If you really want to diagnose this yourself you need a real gauge manifold. Not super expensive from HF. Those can gauges are notoriously un-reliable. I just was working on another car’s A/c and just for fun put the can gauge on it. It showed all kinds of ridiculous readings. My manifold gauges showed what was actually going on.

Also to answer your question about refrigerant loss. It could literally be anywhere in the system. Any joint or component.
~Mike

Thank you, Mike
Can gauges not reliable - Yes, agree. I was looking for nothing more that a something or nothing reading. Yes, agree, I should get a propere gauge manifold.
Repeating and rephrasing to make sure I understand: Pushing aside external leakage for the moment, the AC compressor is the only component involved with producing pressure. That is: if there are no external leaks, a compressor in good working condition will pressurize the system. If a compressor in good working condition does not pressurize the system then, the cause is an external leak (failed O-rings, failed gaskets, broken hoses or lines, rusted out receiver/drier or accumulator/drier or condenser or evaporator (Ugh!). The expansion valve, if failed will still allow the system to be pressurized but, may not allow the system to produce a cooling effect. All this about right ?
Thank you.
Richard Cielec
Greater Chicago Metro, U. S. A.

Richard, yup, about right. the compressor is the only component that pressurizes the system but there will be static pressure (when it’s charged) with the system off. If you hook up a gauge manifold to the high and low sides when it’s off there should be equal pressure on both sides. The thermal expansion valve can cause issues if it sticks open or closed but the symptoms of that will show on a gauge manifold. Modern cars have a pressure switch that will prevent the compressor from operating without pressure in the system but if put a 20oz can of pressurized refrigerant into it and the system isn’t leaking there should be enough pressure for it to activate the switch.
If there is no pressure it’s leaking. Next step is to diagnose where it’s leaking from.

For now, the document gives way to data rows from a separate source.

import Literature.Computability.Complexity.DiagRoutines
import Literature.Computability.Complexity.FlatFuel
import Literature.Computability.Complexity.NTIMEVerifierNormal
import Literature.Computability.Complexity.NTIMEHierarchyDiagonal
import Literature.Computability.Complexity.TM2ToStackProgram
import HarnessLib

/-!
# The diagonalizing machine, II: assembly, and the nondeterministic time hierarchy theorem

Literature / complexity toolkit. This file assembles the machine `D` of
`NTIMEHierarchyDiagonal.lean` (`Diagonalizer f`) from the routines of `DiagRoutines.lean`, the
fuel device of `FlatFuel.lean`, the flat normal form of `TM2` machines (`TM2ToStackProgram.lean`),
the uniform multi-pass check (`FlatTranscripts.lean`, `TranscriptChecker.lean`) and the
normalised verifier (`NTIMEVerifierNormal.lean`), and proves
**`diagonalizer_of_timeConstructible_holds`**, whence the nondeterministic time hierarchy
theorem **`ntime_hierarchy_holds`** (`ntime_hierarchy_of_diagonalizer`).

The flat program `Dprog` of `D` on input `⟨x, w⟩` (register `inreg`):
1. `preTop` — un-pair the input; split `x = H ++ 0 1^j` (the fuel `1^j` goes to the clock
   register); read the header `H = ⟨b, pad⟩`, `b = 1^m 0 1^inp 0 1^out 0 1^E 0 1^q 0 code`
   (normalising: every word reads as some header); compute AHEAD the answer of a simulated
   position — `simCore` on `(x ++ [1], w)` — and save it on a register the segment never
   mentions; prepare the first chain word `H ++ [0]` and `1^{|H|+1}` for the clock program.
2. the ticked segment (`FlatFuel.tick`) of `SEG = (clock program of f, renamed) ++ (search)`:
   with fuel `j` it either is interrupted (`j < J`, exit `X`) or completes (`j ≥ J`) where `J`
   is the halting time of the segment — a function of `H` alone;
3. `postTop` — interrupted: answer the saved simulated answer; completed with the fuel exactly
   used up (`j = J`): answer the NEGATION of the search result; fuel left over: answer `0`;
   then clear every register but the answer.

All three phases are linear in `|⟨x, w⟩|` (phase 2 costs at most `2j + 1`), uniformly, which
is the one-constant `NTIME f` bound the `Diagonalizer` interface demands; the three clauses of
`Diagonalizer.diag` are read off the three answers.

## References

* S. A. Cook, *A hierarchy for nondeterministic time complexity*, JCSS 7 (1973), Thm. 2.
* J. I. Seiferas, M. J. Fischer, A. R. Meyer, *Separating nondeterministic time complexity
  classes*, JACM 25 (1978), Thm. 3.
* S. Žák, *A Turing machine time hierarchy*, TCS 26 (1983), 327–333.
* S. Arora, B. Barak, *Computational Complexity: A Modern Approach*, CUP 2009, Thm. 3.2, §1.4.1.
-/

namespace Literature.Computability.Complexity
omit [NeZero M] in
/-- **Matrix form** on the product carrier: the pp channel sum is `−c₄⁻²·(K_W·diagonal λ·K_W)(x, y)` with
`K_W = Matrix.of (a b ↦ 𝒱₄(W)(pair labels))` — the second-order term of the rung resummation, now at EVERY pair of external frequencies (the Riccati
term `Γ·diag ḃ·Γ` of the within-slice flow). -/
theorem bubbleSum_pp_pairKernel_matrix_of_conserving (hβ : β ≠ 0)
    (hWq : ∀ (m : ℕ) (X : Fin m → HubbardFieldIdx L M), (∑ i, (if (X i).2 = 0 then (1 : ℤ) else -1)) ≠ 0 → kernel ℂ W m X = 0)
    (hWf : ∀ (m : ℕ) (X : Fin m → HubbardFieldIdx L M),
      (∑ i, (if (X i).2 = 0 then (1 : ℤ) else -1) * matsubaraInt M (X i).1.1.1) ≠ 0 → kernel ℂ W m X = 0)
    (hWs : ∀ (m : ℕ) (X : Fin m → HubbardFieldIdx L M),
      (∑ i, (if (X i).2 = 0 then (1 : ℤ) else -1) * (if (X i).1.2 = 0 then 1 else 0)) ≠ 0 → kernel ℂ W m X = 0)
    (hWp : ∀ (m : ℕ) (X : Fin m → HubbardFieldIdx L M) (j : Fin 2),
      (∑ i, (if (X i).2 = 0 then (1 : ℤ) else -1) • (X i).1.1.2 j) ≠ 0 → kernel ℂ W m X = 0)
    {C₁ C₂ : Matrix (HubbardFieldIdx L M) (HubbardFieldIdx L M) ℂ} {ℓ₁ ℓ₂ : FreqMomentum L M → ℂ}
    (h₁ : contr ℂ C₁ = diagContr L M ℓ₁) (h₂ : contr ℂ C₂ = diagContr L M ℓ₂) (Q : TorusSite 2 L) (x y : TorusSite 2 L × MatsubaraIdx M) :
    ∑ X, ∑ Y, ∑ X', ∑ Y', contr ℂ C₂ X Y * contr ℂ C₁ X' Y' *
        (kernel ℂ W 4 ![X, X', (((x.2.rev, Q - x.1), 1), 1), (((x.2, x.1), 0), 1)] *
          kernel ℂ W 4 ![Y, Y', (((y.2, y.1), 0), 0), (((y.2.rev, Q - y.1), 1), 0)]) =
      -((((Nat.factorial 4 : ℝ) * (β * (L : ℝ) ^ 2) ^ 3 : ℝ) : ℂ)⁻¹ ^ 2 *
        ((Matrix.of fun a b : TorusSite 2 L × MatsubaraIdx M => vertexFn L M β W 4
              ![(((b.2, b.1), 0), 0), (((b.2.rev, Q - b.1), 1), 0), (((a.2.rev, Q - a.1), 1), 1), (((a.2, a.1), 0), 1)]) *
            Matrix.diagonal (fun z : TorusSite 2 L × MatsubaraIdx M =>
              ℓ₂ (z.2, z.1) * ℓ₁ (z.2.rev, Q - z.1) + ℓ₁ (z.2, z.1) * ℓ₂ (z.2.rev, Q - z.1)) *
          (Matrix.of fun a b : TorusSite 2 L × MatsubaraIdx M => vertexFn L M β W 4
              ![(((b.2, b.1), 0), 0), (((b.2.rev, Q - b.1), 1), 0), (((a.2.rev, Q - a.1), 1), 1), (((a.2, a.1), 0), 1)])) x y) := by
  rw [bubbleSum_pp_pairKernel_of_conserving β W hβ hWq hWf hWs hWp h₁ h₂ Q x y, Matrix.mul_apply]
  congr 2
  refine Finset.sum_congr rfl fun z _ => ?_
  rw [Matrix.mul_diagonal, Matrix.of_apply, Matrix.of_apply]
  ring
/-- **Gaussian factorisation on cubes**: for `β > 0`, `r ≥ 0`,
`β^{-D|E_n^1|/2} (Z_M(B_n) τ_n(|t|_∞ ≤ √β r/max(D,1)))^D ≤ ∫_{‖H_e‖ ≤ r} e^{-½βM_n(H)} dH`. [cite: arXiv160201222, §17 (proof of Lemma 17.6)] -/
theorem le_setLIntegral_exp_beta_maxwellV {β : ℝ} (hβ : 0 < β) {r : ℝ} (hr : 0 ≤ r) :
    ENNReal.ofReal ((Real.sqrt β ^ (Fintype.card (FreeIdx d n) * D))⁻¹) *
        (ZM (d := d) n * LatticeMaxwell.τ (pinI (d := d)) (0 : Site d) n
          {y | ∀ e, |y e| ≤ Real.sqrt β * r / max (D : ℝ) 1}) ^ D ≤
      ∫⁻ a in Set.pi Set.univ (fun _ : FreeIdx d n => Metric.closedBall (0 : EuclideanSpace ℝ (Fin D)) r),
        ENNReal.ofReal (Real.exp (-β * maxwellV d n a / 2)) := by
  have hsq : 0 < Real.sqrt β := Real.sqrt_pos.2 hβ
  have hm : (0 : ℝ) < max (D : ℝ) 1 := lt_max_of_lt_right one_pos
  set R := Real.sqrt β * r / max (D : ℝ) 1 with hR
  have hR0 : 0 ≤ R := by positivity
  set S := Set.pi Set.univ (fun _ : FreeIdx d n => Metric.closedBall (0 : EuclideanSpace ℝ (Fin D)) r) with hS
  set S' := {x : FreeIdx d n → EuclideanSpace ℝ (Fin D) | ∀ e, ‖x e‖ ≤ Real.sqrt β * r} with hS'
  set g := fun a : FreeIdx d n → EuclideanSpace ℝ (Fin D) => ENNReal.ofReal (Real.exp (-(maxwellV d n a) / 2)) with hg
  have hS'm : MeasurableSet S' := by
    have : S' = ⋂ e, {x : FreeIdx d n → EuclideanSpace ℝ (Fin D) | ‖x e‖ ≤ Real.sqrt β * r} := by ext; simp [hS']
    rw [this]; exact MeasurableSet.iInter fun e => measurableSet_le (by fun_prop) measurable_const
  -- rescale: `1_S(a) e^{-½βM(a)} = (1_{S'} g)(√β a)`
  have hresc : ∀ a : FreeIdx d n → EuclideanSpace ℝ (Fin D),
      S.indicator (fun a => ENNReal.ofReal (Real.exp (-β * maxwellV d n a / 2))) a = S'.indicator g (Real.sqrt β • a) := by
    intro a
    have hmem : a ∈ S ↔ Real.sqrt β • a ∈ S' := by
      simp only [hS, hS', Set.mem_pi, Set.mem_univ, forall_true_left, mem_closedBall_zero_iff, Set.mem_setOf_eq,
        Pi.smul_apply, norm_smul, Real.norm_eq_abs, abs_of_pos hsq]
      exact ⟨fun h e => mul_le_mul_of_nonneg_left (h e) hsq.le, fun h e => le_of_mul_le_mul_left (h e) hsq⟩
    by_cases ha : a ∈ S
    · rw [Set.indicator_of_mem ha, Set.indicator_of_mem (hmem.1 ha), hg]
      dsimp only
      rw [maxwellV_smul, Real.sq_sqrt hβ.le]; ring_nf
    · rw [Set.indicator_of_notMem ha, Set.indicator_of_notMem (fun h => ha (hmem.2 h))]
  have hSm : MeasurableSet S := MeasurableSet.univ_pi fun _ => Metric.isClosed_closedBall.measurableSet
  rw [← lintegral_indicator hSm]
  simp_rw [hresc]
  have hfin : Module.finrank ℝ (FreeIdx d n → EuclideanSpace ℝ (Fin D)) = Fintype.card (FreeIdx d n) * D := by
    rw [Module.finrank_pi_fintype, Finset.sum_const, Finset.card_univ, finrank_euclideanSpace_fin, smul_eq_mul]
  rw [lintegral_comp_smul volume (S'.indicator g) hsq.ne', hfin, abs_of_pos (by positivity), lintegral_indicator hS'm]
  gcongr
  -- the box `B = cols ⁻¹' cube^D ⊆ S'`
  set cube : Set (Free (pinI (d := d)) (0 : Site d) n → ℝ) := {t | ∀ e, |t e| ≤ R} with hcube
  have hcubem : MeasurableSet cube := by
    have : cube = ⋂ e, {t : Free (pinI (d := d)) (0 : Site d) n → ℝ | |t e| ≤ R} := by ext; simp [hcube]
    rw [this]; exact MeasurableSet.iInter fun e => measurableSet_le (by fun_prop) measurable_const
  set B := {x : FreeIdx d n → EuclideanSpace ℝ (Fin D) | ∀ k : Fin D, (fun e' => x ((idx n).symm e') k) ∈ cube} with hB
  have hBS' : B ⊆ S' := by
    intro x hx e
    have h' : ∀ k, |x e k| ≤ R := fun k => by simpa using hx k ((idx n) e)
    calc ‖x e‖ ≤ D * R := norm_le_of_coord_le hR0 h'
      _ ≤ max (D : ℝ) 1 * R := mul_le_mul_of_nonneg_right (le_max_left _ _) hR0
      _ = Real.sqrt β * r := by rw [hR, mul_div_cancel₀ _ hm.ne']
  have hBm : MeasurableSet B := by
    rw [show B = (fun (x : FreeIdx d n → EuclideanSpace ℝ (Fin D)) (k : Fin D)
        (e' : Free (pinI (d := d)) (0 : Site d) n) => x ((idx n).symm e') k) ⁻¹' Set.pi Set.univ (fun _ => cube) by
      ext; simp [hB]]
    exact (measurePreserving_cols (d := d) n D).measurable (MeasurableSet.univ_pi fun _ => hcubem)
  calc (ZM (d := d) n * LatticeMaxwell.τ (pinI (d := d)) (0 : Site d) n {y | ∀ e, |y e| ≤ Real.sqrt β * r / max (D : ℝ) 1}) ^ D
      = ∏ _k : Fin D, ∫⁻ t, cube.indicator (wM n) t := by
        rw [Finset.prod_const, Finset.card_univ, Fintype.card_fin, lintegral_indicator hcubem, setLIntegral_wM _ hcubem]
        rfl
    _ = ∫⁻ T : Fin D → (Free (pinI (d := d)) (0 : Site d) n → ℝ), ∏ k, cube.indicator (wM n) (T k) :=
        (lintegral_fintype_prod_eq_prod (fun _ : Fin D =>
          (volume : Measure (Free (pinI (d := d)) (0 : Site d) n → ℝ))) (fun _ => measurable_wM.indicator hcubem)).symm
    _ = ∫⁻ x : FreeIdx d n → EuclideanSpace ℝ (Fin D), ∏ k, cube.indicator (wM n) (fun e' => x ((idx n).symm e') k) :=
        ((measurePreserving_cols (d := d) n D).lintegral_comp
          (Finset.measurable_prod _ fun k _ => (measurable_wM.indicator hcubem).comp (measurable_pi_apply k))).symm
    _ = ∫⁻ x in B, g x := by
        rw [← lintegral_indicator hBm]
        refine lintegral_congr fun x => ?_
        by_cases hx : x ∈ B
        · rw [Set.indicator_of_mem hx, hg]
          dsimp only
          rw [ofReal_exp_maxwellV]
          exact Finset.prod_congr rfl fun k _ => Set.indicator_of_mem (hx k) _
        · rw [Set.indicator_of_notMem hx]
          simp only [hB, Set.mem_setOf_eq, not_forall] at hx
          obtain ⟨k, hk⟩ := hx
          exact Finset.prod_eq_zero (Finset.mem_univ k) (Set.indicator_of_notMem hk _)
    _ ≤ ∫⁻ x in S', g x := lintegral_mono_set hBS'

end Factorisation

/-! ### Logarithmic form of the Gaussian bounds for `log Z(B_n, β)` -/

section Group

variable {d N : ℕ} {G : Type*} [Group G] [TopologicalSpace G] [IsTopologicalGroup G]
  [CompactSpace G] [MeasurableSpace G] [BorelSpace G]
import Literature.Probability.Percolation.TriBoxCrossingUpperBound
import Literature.Probability.Percolation.QuadCrossingFourArmShadow
import HarnessLib

/-!
# Traces of lattice walks: compactness, distance to the vertices, colour disjointness

Topic: Probability / Percolation.  Small complements to `LatticeTraceGeometry.lean`,
`LatticePathArcs.lean` (`ℤ²` and its planar dual `ℤ² + (½, ½)` at mesh `δ`) and
`TriBoxCrossingUpperBound.lean` (`𝕋` at mesh `δ`), used when drawn lattice paths are compared with
continuum crossings in a chart (plus-position blocking, Bollobás–Riordan, *Percolation* (2006),
Ch. 7, Claim 19; "an open path cannot cross an open dual path", Ch. 3 §1 and Ch. 5 p. 111):

* `exists_dist_meshPoint_le_of_mem_meshTrace`, `exists_dist_dualScale_le_of_mem_image_walkTrace`,
  `exists_dist_triMeshPoint_le_of_mem_triWalkTrace` — every point of the drawn trace of a walk is
  within one mesh `δ` of a drawn vertex of the walk;
* `isCompact_meshTrace`, `isCompact_image_dualScale_walkTrace`, `isCompact_triWalkTrace` — drawn
  traces are compact (finite unions of segments; `isCompact_walkTrace`);
* `disjoint_meshTrace_image_dualScale_walkTrace` — at every mesh `δ ≠ 0` the trace of an `ω`-open
  primal walk misses the planar dual trace of a walk open in `dualConfig ω`
  (`disjoint_walkTrace_image_walkTrace` rescaled);
* `disjoint_triWalkTrace_of_forall_not_mem` — on `δ𝕋` the traces of a walk through sites of `χ`
  and of a walk through sites off `χ` are disjoint (`disjoint_segment_triWalkTrace` edge by edge).

## References
* B. Bollobás, O. Riordan, *Percolation*, CUP (2006), Ch. 3 §1, Ch. 5 p. 111, Ch. 7 §2.
  [BollobasRiordan2006]
-/

namespace Literature.Probability.Percolation

open Set Metric LatticeModels

noncomputable section

/-! ### Every trace point is within one mesh of a vertex -/

/-- A point of the mesh trace of a `ℤ²`-walk is within `|δ|` of the mesh point of some vertex of
the walk. [folklore] -/
theorem exists_dist_meshPoint_le_of_mem_meshTrace {δ : ℝ} {u v : Site 2} {π : (zdGraph 2).Walk u v}
    {p : ℂ} (hp : p ∈ meshTrace δ π) : ∃ w ∈ π.support, dist p (meshPoint δ w) ≤ |δ| := by
  obtain ⟨e, he, hpe⟩ := mem_meshTrace_iff.1 hp
  revert he hpe
  induction e using Sym2.ind with
  | h s t =>
    intro he hpe
    rw [← segment_meshPoint_eq_image] at hpe
    exact ⟨s, π.fst_mem_support_of_mem_edges he, dist_le_of_mem_segment_of_mem_segment
      (π.adj_of_mem_edges he) (right_mem_segment ℝ _ _) hpe⟩

/-- A point of the planar dual trace (at mesh `δ ≥ 0`) of a `ℤ²`-walk is within `δ` of the dual
position of some vertex of the walk. [folklore] -/
theorem exists_dist_dualScale_le_of_mem_image_walkTrace {δ : ℝ} (hδ : 0 ≤ δ) {u v : Site 2}
    {Q : (zdGraph 2).Walk u v} {p : ℂ} (hp : p ∈ dualScale δ '' walkTrace Q) :
    ∃ w ∈ Q.support, dist p (dualScale δ (Site.toComplex w)) ≤ δ := by
  obtain ⟨q, hq, rfl⟩ := hp
  obtain ⟨e, he, hqe⟩ := mem_walkTrace_iff.1 hq
  revert he hqe
  induction e using Sym2.ind with
  | h s t =>
    intro he hqe
    exact ⟨s, Q.fst_mem_support_of_mem_edges he, dist_le_of_mem_image_dualScale_edgeTrace hδ
      (Q.adj_of_mem_edges he) (mem_image_of_mem _ hqe)⟩

/-- A point of the trace of a `𝕋`-walk at mesh `δ` is within `|δ|` of the mesh point of some
vertex of the walk. [folklore] -/
theorem exists_dist_triMeshPoint_le_of_mem_triWalkTrace {δ : ℝ} {u v : Site 2}
    {W : triGraph.Walk u v} {p : ℂ} (hp : p ∈ triWalkTrace δ W) :
    ∃ w ∈ W.support, dist p (triMeshPoint δ w) ≤ |δ| := by
  obtain ⟨e, he, hpe⟩ := mem_triWalkTrace_iff.1 hp
  revert he hpe
  induction e using Sym2.ind with
  | h s t =>
    intro he hpe
    rw [triEdgeSeg_mk] at hpe
    refine ⟨s, W.fst_mem_support_of_mem_edges he, ?_⟩
    have := segment_triMeshPoint_subset_closedBall (δ := δ) (W.adj_of_mem_edges he) hpe
    rwa [mem_closedBall] at this

/-! ### Compactness of drawn traces -/

/-- The mesh trace of a `ℤ²`-walk is compact. [folklore] -/
theorem isCompact_meshTrace (δ : ℝ) {u v : Site 2} (π : (zdGraph 2).Walk u v) :
    IsCompact (meshTrace δ π) :=
  (isCompact_walkTrace π).image (meshScale δ).continuous_of_finiteDimensional

/-- The planar dual trace of a `ℤ²`-walk is compact. [folklore] -/
theorem isCompact_image_dualScale_walkTrace (δ : ℝ) {u v : Site 2} (Q : (zdGraph 2).Walk u v) :
    IsCompact (dualScale δ '' walkTrace Q) :=
  (isCompact_walkTrace Q).image (continuous_dualScale δ)

/-- The trace of a `𝕋`-walk at mesh `δ` is compact (a finite union of segments). [folklore] -/
theorem isCompact_triWalkTrace (δ : ℝ) {u v : Site 2} (W : triGraph.Walk u v) :
    IsCompact (triWalkTrace δ W) := by
  refine (W.edges.finite_toSet).isCompact_biUnion fun e _ => ?_
  induction e using Sym2.ind with
  | h x y =>
    rw [triEdgeSeg_mk, segment_eq_image']
    exact isCompact_Icc.image (by fun_prop)

/-! ### Colour disjointness of drawn traces -/

/-- **An open primal trace misses a dual-open dual trace, at every mesh `δ ≠ 0`**: if every edge
of `π` is in `ω` and every edge of `Q` is open in `dualConfig ω`, then `δ · trace π` and the planar
dual trace `dualScale δ (trace Q)` are disjoint (Bollobás–Riordan 2006, Ch. 5 p. 111: "an open
edge of `ℤ²` cannot cross an open dual edge"). [cite: BollobasRiordan2006, Ch. 5 p. 111 (PDF page)] -/
theorem disjoint_meshTrace_image_dualScale_walkTrace {δ : ℝ} (hδ : δ ≠ 0)
    {ω : BondConfig (Site 2)} {a b c d : Site 2} {π : (zdGraph 2).Walk a b}
    (hπ : ∀ e ∈ π.edges, e ∈ ω) {Q : (zdGraph 2).Walk c d}
    (hQ : ∀ e ∈ Q.edges, e ∈ dualConfig ω) :
    Disjoint (meshTrace δ π) (dualScale δ '' walkTrace Q) := by
  refine disjoint_left.2 fun p hp hp' => ?_
  obtain ⟨z, hz, rfl⟩ := (mem_image _ _ _).1 hp
  obtain ⟨q, hq, hzq⟩ := hp'
  have hδ' : (δ : ℂ) ≠ 0 := by exact_mod_cast hδ
  have hzq' : z = q + dualOffset := by
    rw [dualScale_apply, meshScale_apply, ← mul_add] at hzq
    exact (mul_left_cancel₀ hδ' hzq).symm
  exact Set.disjoint_left.1 (disjoint_walkTrace_image_walkTrace hπ hQ) hz ⟨q, hq, hzq'.symm⟩

/-- **Traces of `𝕋`-walks of different colours are disjoint** (`δ ≠ 0`): a walk through sites of
`χ` and a walk through sites off `χ` have disjoint traces (Bollobás–Riordan 2006, Ch. 7 §2: an
open path and a closed path of `𝕋` cannot cross). [cite: BollobasRiordan2006, Ch. 7 §2] -/
theorem disjoint_triWalkTrace_of_forall_not_mem {δ : ℝ} (hδ : δ ≠ 0) {χ : Set (Site 2)}
    {a b c d : Site 2} {W₁ : triGraph.Walk a b} (h₁ : ∀ z ∈ W₁.support, z ∈ χ)
    {W₂ : triGraph.Walk c d} (h₂ : ∀ z ∈ W₂.support, z ∉ χ) :
    Disjoint (triWalkTrace δ W₂) (triWalkTrace δ W₁) := by
  refine disjoint_left.2 fun p hp hp' => ?_
  obtain ⟨e, he, hpe⟩ := mem_triWalkTrace_iff.1 hp
  revert he hpe
  induction e using Sym2.ind with
  | h s t =>
    intro he hpe
    rw [triEdgeSeg_mk] at hpe
    exact Set.disjoint_left.1 (disjoint_segment_triWalkTrace hδ h₁ (W₂.adj_of_mem_edges he)
      (h₂ s (W₂.fst_mem_support_of_mem_edges he)) (h₂ t (W₂.snd_mem_support_of_mem_edges he)))
      hpe hp'

end

end Literature.Probability.Percolation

The car I was just working on had a completely sealed and pressurized system but the a/c didn’t work because the compressor had failed internally. It was pretty obvious with the gauge manifold… The can gauge showed nothing useful… The can gauge actually would drop to zero so it looked like it was leaking out - not at all what was happening. So if you’re sure you have no pressure after squirting in that can it’s time to figure out where it’s leaking. You’d need to get the tools though.

I see you’re in the Chicago area so you have the winter salt to deal with… Might have a rotted condenser… Or really anything else. I hope it’s not the evaporator core.

~Mike

Hello.
Thanks.
Yes, I, also, hope it’s not the evaporator core. Rusted evaporator is my fear, too.
I am assuming no leak nor assortment of leaks can be so great as to cause imeediate zero pressure reading (unless, say, massive (collision) puncture of the condensor or a broken line. (I would expect bleed-down). So, I’ll replace the compressor, the gasket and “O” rings on the piping that attaches to it and, see what is the result.
Thanks.
Regards,
Richard Cielec
Greater Chicago Metro, U.S.A.

Well like I said, those can gauges are pretty much useless so zero pressure on that thing may be meaningless… Hard to say. If it is leaking it wouldn’t neccessarily take much time to get to zero. Even schrader valves can leak.

Compressors are expensive though. Might be worth having an a/c specialist diagnose the problem before spending a few hundred on a compressor if you don’t wanna invest in the gauge manifold and vacuum pump. If you get an a/c guy to tell you what needs replacing then you can save the $$ and do the parts hanging yourself.

Also if you’re not aware there is r134a in a can with a glowing dye in it. You install it and then use a black-light flash light to find the leak. Not super expensive and may help you find it.

BTW you should always replace the receiver/drier if you open the system.

Good luck. Fingers crossed your evap core is okay
~Mike

As I suggested earlier, save yourself aggro & $$$$$$’s go to a Specialist!